» **EXERCISE PROMPT**: Below are some entries. Reproduce them word for word.

» **SUPPLIED DATA**:

_ _ _ _ _

import Literature.Computability.Complexity.AverageCaseDepthHierarchyCollapse
import Literature.Computability.Complexity.AverageCaseDepthHierarchyBlockProbs
import HarnessLib

/-!
# The Rossman–Servedio–Tan argument assembled (generic parameters)

B. Rossman, R. A. Servedio, L.-Y. Tan, *An average-case depth hierarchy theorem for Boolean
circuits*, arXiv:1504.03398 [RossmanServedioTan2015], §11.2 (pp. 37–38, proof of the first main
lower bound, Theorem 6, of which Theorem 1 is the bottom-fan-in-1 case): combine the completion
to uniform (Prop. 1), "what happens to the target" (Prop. 12), the collapse of the approximator
(Theorem 9 via Lemma 8 and union bounds), typicality (Props. 10–11) and the expected bias of the
projected target (Prop. 13) with Prop. 14:
`Pr[Sipser_d(X) ≠ C(X)] ≥ E[bias] - r t₁ - Pr[not a depth-r DT] ≥ 1/2 - …`.

This file proves that chain of inequalities ONCE, by induction along the backward recursion
`ProcParams.V` of the process, for ARBITRARY parameters: the numerical inputs (per-stage failure
probabilities of the projection switching lemma and of typicality, the final bias) enter as
hypotheses `hpsl`, `htyp`, `hbase` on abstract typicality predicates `Typ j`, and the output is
`ProcParams.V_ge` : `V j τ (Sipser^{(j+1)} ↾ τ) (C ∘ E) ≥ 1/2 - ε₀ - s·t - Σ_{i<j} (δtyp i + |C| δpsl (i+1))`
whenever `τ` is typical and every wire of `C` of height `≤ jtop - j` has, through the input map
`E`, a decision tree of depth `≤ dep j` over the current variables. The sibling file on Theorem 1
supplies RST's parameters and discharges the hypotheses.
-/

noncomputable section

namespace Literature.Computability.Complexity

namespace RSTProj

open Finset GateList

namespace ProcParams

variable (P : ProcParams) (o : ℕ → Bool)

/-- The target seen at stage `j` under the restriction `τ` of the level-`(j+1)` variables:
`Sipser^{(j+1)} ↾ τ` (RST Prop. 12: this is what `Ψ` makes of `Sipser_d`). [cite: RossmanServedioTan2015, §10.2 Prop. 12 (p. 35)] -/
def tgt (j : ℕ) (τ : BRestr (Blk P.W j) (Fin (P.W j))) (x : Blk P.W j × Fin (P.W j) → Bool) : Bool :=
  sipserK (W := P.W) o (j + 1) (ovw τ x)

/-- On the support of `R(τ)` the drawn restriction refines `τ` blockwise. [cite: RossmanServedioTan2015, §7.2 Def. 9 (p. 18)] -/
theorem refines_of_R_ne_zero {L : BlockLaw} {A : Type*} [Fintype A] [DecidableEq A] {w : ℕ}
    {τ ρ : BRestr A (Fin w)} (h : L.R τ ρ ≠ 0) (a : A) : Refines (ρ a) (τ a) := by
  classical
  refine L.refines_of_ζ_ne_zero fun h0 => h ?_
  exact Finset.prod_eq_zero (Finset.mem_univ a) h0

/-- Overwriting by `τ` an input expanded from a refinement of `τ` does nothing. [folklore] -/
theorem ovw_expand_of_refines {j : ℕ} {τ ρ : BRestr (Blk P.W j) (Fin (P.W j))}
    (href : ∀ a, Refines (ρ a) (τ a)) (x : Blk P.W j → Bool) :
    ovw τ (BRestr.expand ρ x) = BRestr.expand ρ x := by
  funext v
  simp only [ovw, BRestr.expand]
  cases hτ : τ v.1 v.2 with
  | none => rfl
  | some b =>
    have := href v.1 v.2 (by rw [hτ]; exact Option.some_ne_none b)
    rw [this, hτ]; rfl

/-- **What happens to the target** (RST Fact 8 / Prop. 12, one stage): projecting
`Sipser^{(j+2)} ↾ τ` by a refinement `ρ` of `τ` gives `Sipser^{(j+1)} ↾ ρ̂`. [cite: RossmanServedioTan2015, §10.2 Fact 8 and Prop. 12 (pp. 34–35, eq. (31))] -/
theorem tgt_expand {j : ℕ} (ho : (P.law (j + 1)).o = o (j + 1)) {τ ρ : BRestr (Blk P.W (j + 1)) (Fin (P.W (j + 1)))}
    (href : ∀ a, Refines (ρ a) (τ a)) :
    (fun x : Blk P.W j × Fin (P.W j) → Bool => P.tgt o (j + 1) τ (BRestr.expand ρ x)) =
      P.tgt o j (liftR (P.law (j + 1)).o ρ) := by
  funext x
  unfold tgt
  rw [P.ovw_expand_of_refines href, sipserK_expand, ho]
  rfl

/-- `V` is nonnegative. [folklore] -/
theorem V_nonneg (hR : ∀ j (τ ρ : BRestr (Blk P.W (j + 1)) (Fin (P.W (j + 1)))), 0 ≤ (P.law (j + 1)).R τ ρ)
    (hpl : ∀ (τ : BRestr (Blk P.W 0) (Fin (P.W 0))) Z, 0 ≤ (P.law 0).plaw τ Z) :
    ∀ (j : ℕ) (τ : BRestr (Blk P.W j) (Fin (P.W j))) (F G : (Blk P.W j × Fin (P.W j) → Bool) → Bool), 0 ≤ P.V j τ F G
  | 0, τ, F, G => Finset.sum_nonneg fun Z _ => mul_nonneg (hpl τ Z) (by split_ifs <;> norm_num)
  | j + 1, τ, F, G => Finset.sum_nonneg fun ρ _ => mul_nonneg (hR j τ ρ) (V_nonneg hR hpl j _ _ _)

_ _ _ _ _

» **WRITTEN ANSWER**:
import Literature.Computability.Complexity.AverageCaseDepthHierarchyCollapse
import Literature.Computability.Complexity.AverageCaseDepthHierarchyBlockProbs
import HarnessLib

/-!
# The Rossman–Servedio–Tan argument assembled (generic parameters)

B. Rossman, R. A. Servedio, L.-Y. Tan, *An average-case depth hierarchy theorem for Boolean
circuits*, arXiv:1504.03398 [RossmanServedioTan2015], §11.2 (pp. 37–38, proof of the first main
lower bound, Theorem 6, of which Theorem 1 is the bottom-fan-in-1 case): combine the completion
to uniform (Prop. 1), "what happens to the target" (Prop. 12), the collapse of the approximator
(Theorem 9 via Lemma 8 and union bounds), typicality (Props. 10–11) and the expected bias of the
projected target (Prop. 13) with Prop. 14:
`Pr[Sipser_d(X) ≠ C(X)] ≥ E[bias] - r t₁ - Pr[not a depth-r DT] ≥ 1/2 - …`.

This file proves that chain of inequalities ONCE, by induction along the backward recursion
`ProcParams.V` of the process, for ARBITRARY parameters: the numerical inputs (per-stage failure
probabilities of the projection switching lemma and of typicality, the final bias) enter as
hypotheses `hpsl`, `htyp`, `hbase` on abstract typicality predicates `Typ j`, and the output is
`ProcParams.V_ge` : `V j τ (Sipser^{(j+1)} ↾ τ) (C ∘ E) ≥ 1/2 - ε₀ - s·t - Σ_{i<j} (δtyp i + |C| δpsl (i+1))`
whenever `τ` is typical and every wire of `C` of height `≤ jtop - j` has, through the input map
`E`, a decision tree of depth `≤ dep j` over the current variables. The sibling file on Theorem 1
supplies RST's parameters and discharges the hypotheses.
-/

noncomputable section

namespace Literature.Computability.Complexity

namespace RSTProj

open Finset GateList

namespace ProcParams

variable (P : ProcParams) (o : ℕ → Bool)

/-- The target seen at stage `j` under the restriction `τ` of the level-`(j+1)` variables:
`Sipser^{(j+1)} ↾ τ` (RST Prop. 12: this is what `Ψ` makes of `Sipser_d`). [cite: RossmanServedioTan2015, §10.2 Prop. 12 (p. 35)] -/
def tgt (j : ℕ) (τ : BRestr (Blk P.W j) (Fin (P.W j))) (x : Blk P.W j × Fin (P.W j) → Bool) : Bool :=
  sipserK (W := P.W) o (j + 1) (ovw τ x)

/-- On the support of `R(τ)` the drawn restriction refines `τ` blockwise. [cite: RossmanServedioTan2015, §7.2 Def. 9 (p. 18)] -/
theorem refines_of_R_ne_zero {L : BlockLaw} {A : Type*} [Fintype A] [DecidableEq A] {w : ℕ}
    {τ ρ : BRestr A (Fin w)} (h : L.R τ ρ ≠ 0) (a : A) : Refines (ρ a) (τ a) := by
  classical
  refine L.refines_of_ζ_ne_zero fun h0 => h ?_
  exact Finset.prod_eq_zero (Finset.mem_univ a) h0

/-- Overwriting by `τ` an input expanded from a refinement of `τ` does nothing. [folklore] -/
theorem ovw_expand_of_refines {j : ℕ} {τ ρ : BRestr (Blk P.W j) (Fin (P.W j))}
    (href : ∀ a, Refines (ρ a) (τ a)) (x : Blk P.W j → Bool) :
    ovw τ (BRestr.expand ρ x) = BRestr.expand ρ x := by
  funext v
  simp only [ovw, BRestr.expand]
  cases hτ : τ v.1 v.2 with
  | none => rfl
  | some b =>
    have := href v.1 v.2 (by rw [hτ]; exact Option.some_ne_none b)
    rw [this, hτ]; rfl

/-- **What happens to the target** (RST Fact 8 / Prop. 12, one stage): projecting
`Sipser^{(j+2)} ↾ τ` by a refinement `ρ` of `τ` gives `Sipser^{(j+1)} ↾ ρ̂`. [cite: RossmanServedioTan2015, §10.2 Fact 8 and Prop. 12 (pp. 34–35, eq. (31))] -/
theorem tgt_expand {j : ℕ} (ho : (P.law (j + 1)).o = o (j + 1)) {τ ρ : BRestr (Blk P.W (j + 1)) (Fin (P.W (j + 1)))}
    (href : ∀ a, Refines (ρ a) (τ a)) :
    (fun x : Blk P.W j × Fin (P.W j) → Bool => P.tgt o (j + 1) τ (BRestr.expand ρ x)) =
      P.tgt o j (liftR (P.law (j + 1)).o ρ) := by
  funext x
  unfold tgt
  rw [P.ovw_expand_of_refines href, sipserK_expand, ho]
  rfl

/-- `V` is nonnegative. [folklore] -/
theorem V_nonneg (hR : ∀ j (τ ρ : BRestr (Blk P.W (j + 1)) (Fin (P.W (j + 1)))), 0 ≤ (P.law (j + 1)).R τ ρ)
    (hpl : ∀ (τ : BRestr (Blk P.W 0) (Fin (P.W 0))) Z, 0 ≤ (P.law 0).plaw τ Z) :
    ∀ (j : ℕ) (τ : BRestr (Blk P.W j) (Fin (P.W j))) (F G : (Blk P.W j × Fin (P.W j) → Bool) → Bool), 0 ≤ P.V j τ F G
  | 0, τ, F, G => Finset.sum_nonneg fun Z _ => mul_nonneg (hpl τ Z) (by split_ifs <;> norm_num)
  | j + 1, τ, F, G => Finset.sum_nonneg fun ρ _ => mul_nonneg (hR j τ ρ) (V_nonneg hR hpl j _ _ _)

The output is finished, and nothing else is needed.